You are viewing the RapidMiner Hub documentation for version 2024.0 - Check here for latest version
High-availability of Altair AI Hub Server
Altair AI Hub is capable of being run in high-availability mode, where high-availability describes how well a system provides useful resources over a set period of time. High-availability guarantees an absolute degree of functional continuity within a time window expressed as the relationship between uptime and downtime. Uptime and availability don't mean the same. A system may be up for a complete measuring period, but may be unavailable due to network outages or downtime in related support systems. Downtime and unavailability are synonymous.
High-availability setups can differ from case by case. The setup heavily depends on your requirements what you like to achieve and guarantee for individual applications included or where you can accept unavailability. Which applications to put into high-availability mode is up to you and depends on your requirements and expectations. This page outlines requirements of AI Hub components and gives conceptual instructions which application should probably be set into high-availability mode.

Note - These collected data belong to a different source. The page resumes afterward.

/-- LD · LEVEL DROP (routine support, S): visible order survives one level down at the cost of one bit, and a class of visible order `> 2`
has level `≥ 2`: `c_{M−1}(n) = (·2)_* c_M(n)` (`E(K_n)/2^M → E(K_n)/2^{M−1}` on the Kummer side), `[c_{M−1}(n), ρ] = 2·[c_M(n), ρ]` for
`ρ ∈ Γ_{K(E[2^M])} ≤ Γ_{K(E[2^{M−1}])}` (K1⁺ level-change API `RegularValueEngine.h1Eval_torsionH1OfDvd`), and `2^M` kills `[c_M(n), ρ] ∈ E[2^M]`.
This is how the kernel gets MARGIN ONE for free: the whole walk runs at level `M−1` where the seed had level `M ≤ M(n)`. -/
def LevelDropAtTwo : Prop :=
  ∀ (W : WeierstrassCurve ℚ) [W.IsElliptic] [W.IsGloballyMinimal], ¬ W.HasCM → (Literature.NumberTheory.EllipticCurves.Rank1Residual.GoodOrd W 2 ∨ Literature.NumberTheory.EllipticCurves.Rank1Residual.Mult W 2) → (∀ m : ℕ, W.HasSurjectiveModNGaloisRep (2 ^ m : ℕ)) → ∀ (K : Type) [Field K] [NumberField K], Literature.NumberTheory.EllipticCurves.IsImaginaryQuadratic K → ∀ [NeZero (W.conductorNorm ℤ)], Literature.NumberTheory.EllipticCurves.SatisfiesHeegnerHypothesis (W.conductorNorm ℤ) K → Odd (NumberField.discr K) → NumberField.discr K ≠ -3 → AddSubgroup.torsionBy (W.baseChange K).toAffine.Point (2 : ℤ) = ⊥ → Literature.NumberTheory.EllipticCurves.SatisfiesHeegnerHypothesis 2 K → ∀ (Dt : Literature.NumberTheory.EllipticCurves.ModularForms.ModularParametrizationData W (W.conductorNorm ℤ)) (β : ℤ) (ι : K →+* ℂ) [∀ k : ℕ, NumberField (ringClassField K ι k)], (4 * (W.conductorNorm ℤ : ℤ)) ∣ β ^ 2 - NumberField.discr K →
    ∀ (n M k : ℕ) (d : Literature.NumberTheory.EllipticCurves.KolyvaginHeegnerData Dt β ι n), 1 ≤ M →
      (∃ ρ ∈ torsionFixing (W.baseChange K) ((2 ^ M : ℕ) : ℤ),
          ((2 ^ (k + 1) : ℕ) : ℤ) • h1Eval (W.baseChange K) ((2 ^ M : ℕ) : ℤ) (d.kolyvaginClass Nat.prime_two M) ρ ≠ 0) →
      2 ≤ M ∧ ∃ ρ ∈ torsionFixing (W.baseChange K) ((2 ^ (M - 1) : ℕ) : ℤ),
          ((2 ^ k : ℕ) : ℤ) • h1Eval (W.baseChange K) ((2 ^ (M - 1) : ℕ) : ℤ) (d.kolyvaginClass Nat.prime_two (M - 1)) ρ ≠ 0

/-- SIGN LAW AT 2 (START⁗ part (i), v7.6: NO LONGER A STUB — proved below from the tree theorem
`GenusExact.KolyvaginClassSign.sign_conjAct_kolyvaginClass_two`, Gross 1991 Prop. 5.4 at `p = 2`, located by the LEAD cruxlead-28083 g0):
every Kolyvagin class `c_M(n)` on a square-free Kolyvagin conductor of level `≥ M ≥ 1` is an EXACT `τ`-eigenclass of sign `u = −w(E)·(−1)^{#n}`.
(ref: GrossLMS1991, §5 Prop. 5.3, Prop. 5.4) (ref: McCallumLMS1991, §5) -/
def KolyvaginClassSignAtTwo : Prop :=
  ∀ (W : WeierstrassCurve ℚ) [W.IsElliptic] [W.IsGloballyMinimal], ¬ W.HasCM → (Literature.NumberTheory.EllipticCurves.Rank1Residual.GoodOrd W 2 ∨ Literature.NumberTheory.EllipticCurves.Rank1Residual.Mult W 2) → (∀ m : ℕ, W.HasSurjectiveModNGaloisRep (2 ^ m : ℕ)) → ∀ (K : Type) [Field K] [NumberField K], Literature.NumberTheory.EllipticCurves.IsImaginaryQuadratic K → ∀ [NeZero (W.conductorNorm ℤ)], Literature.NumberTheory.EllipticCurves.SatisfiesHeegnerHypothesis (W.conductorNorm ℤ) K → Odd (NumberField.discr K) → NumberField.discr K ≠ -3 → AddSubgroup.torsionBy (W.baseChange K).toAffine.Point (2 : ℤ) = ⊥ → Literature.NumberTheory.EllipticCurves.SatisfiesHeegnerHypothesis 2 K → ∀ (Dt : Literature.NumberTheory.EllipticCurves.ModularForms.ModularParametrizationData W (W.conductorNorm ℤ)) (β : ℤ) (ι : K →+* ℂ) [∀ k : ℕ, NumberField (ringClassField K ι k)], (4 * (W.conductorNorm ℤ : ℤ)) ∣ β ^ 2 - NumberField.discr K →
    ∀ (τ : K ≃ₐ[ℚ] K), τ ≠ 1 →
      ∀ (n M : ℕ) (d : Literature.NumberTheory.EllipticCurves.KolyvaginHeegnerData Dt β ι n),
        Literature.NumberTheory.EllipticCurves.KolyvaginDescent.KolSupp (Literature.NumberTheory.EllipticCurves.Zhang2014.IsKolyvaginPrime (W.conductorNorm ℤ) W K 2) (n) → 1 ≤ M → ((M : ℕ) : ℕ∞) ≤ Literature.NumberTheory.EllipticCurves.Zhang2014.levelIndex W 2 n →
        ∃ u : ℤ, (u = 1 ∨ u = -1) ∧ conjAct W τ ((2 ^ M : ℕ) : ℤ) (d.kolyvaginClass Nat.prime_two M) = u • d.kolyvaginClass Nat.prime_two M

As a first step, please read through the following sections carefully, then extract requirements and goals for your setup. The outlined requirements and expected behavior should give you a guideline on how to get started with your setup.
Please keep in mind, that high-availability mode isn’t a backup solution, neither is it a way to achieve scalability.
Deployment
It's recommended to set up high-availability mode with the kubernetes deployment approach. AI Hub's kubernetes service definitions are designed to be served and scaled up easily. In addition, the use of persistent volumes, makes it also easier to have a distributed file system in place (required by AI Hub Server backend) for different nodes.
Setting up high-availability mode for docker-compose deployment approach is possible, but requires more manual work like defining an overarching load balancer to route traffic to individual instances. HAProxy is a common choice.
Configuration for applications
The following sections outline an overview what is required to get a high-availability mode enabled for each individual AI Hub component, focusing on the Server core components like the backend, frontend and Web API Gateway. 3rd party applications like JupyterLab, Grafana, Keycloak
AI Hub Server backend and frontend
AI Hub Server backend and frontend can be put into high-availability mode. Independent of the necessary 3rd party applications being put into high-availability mode themselves.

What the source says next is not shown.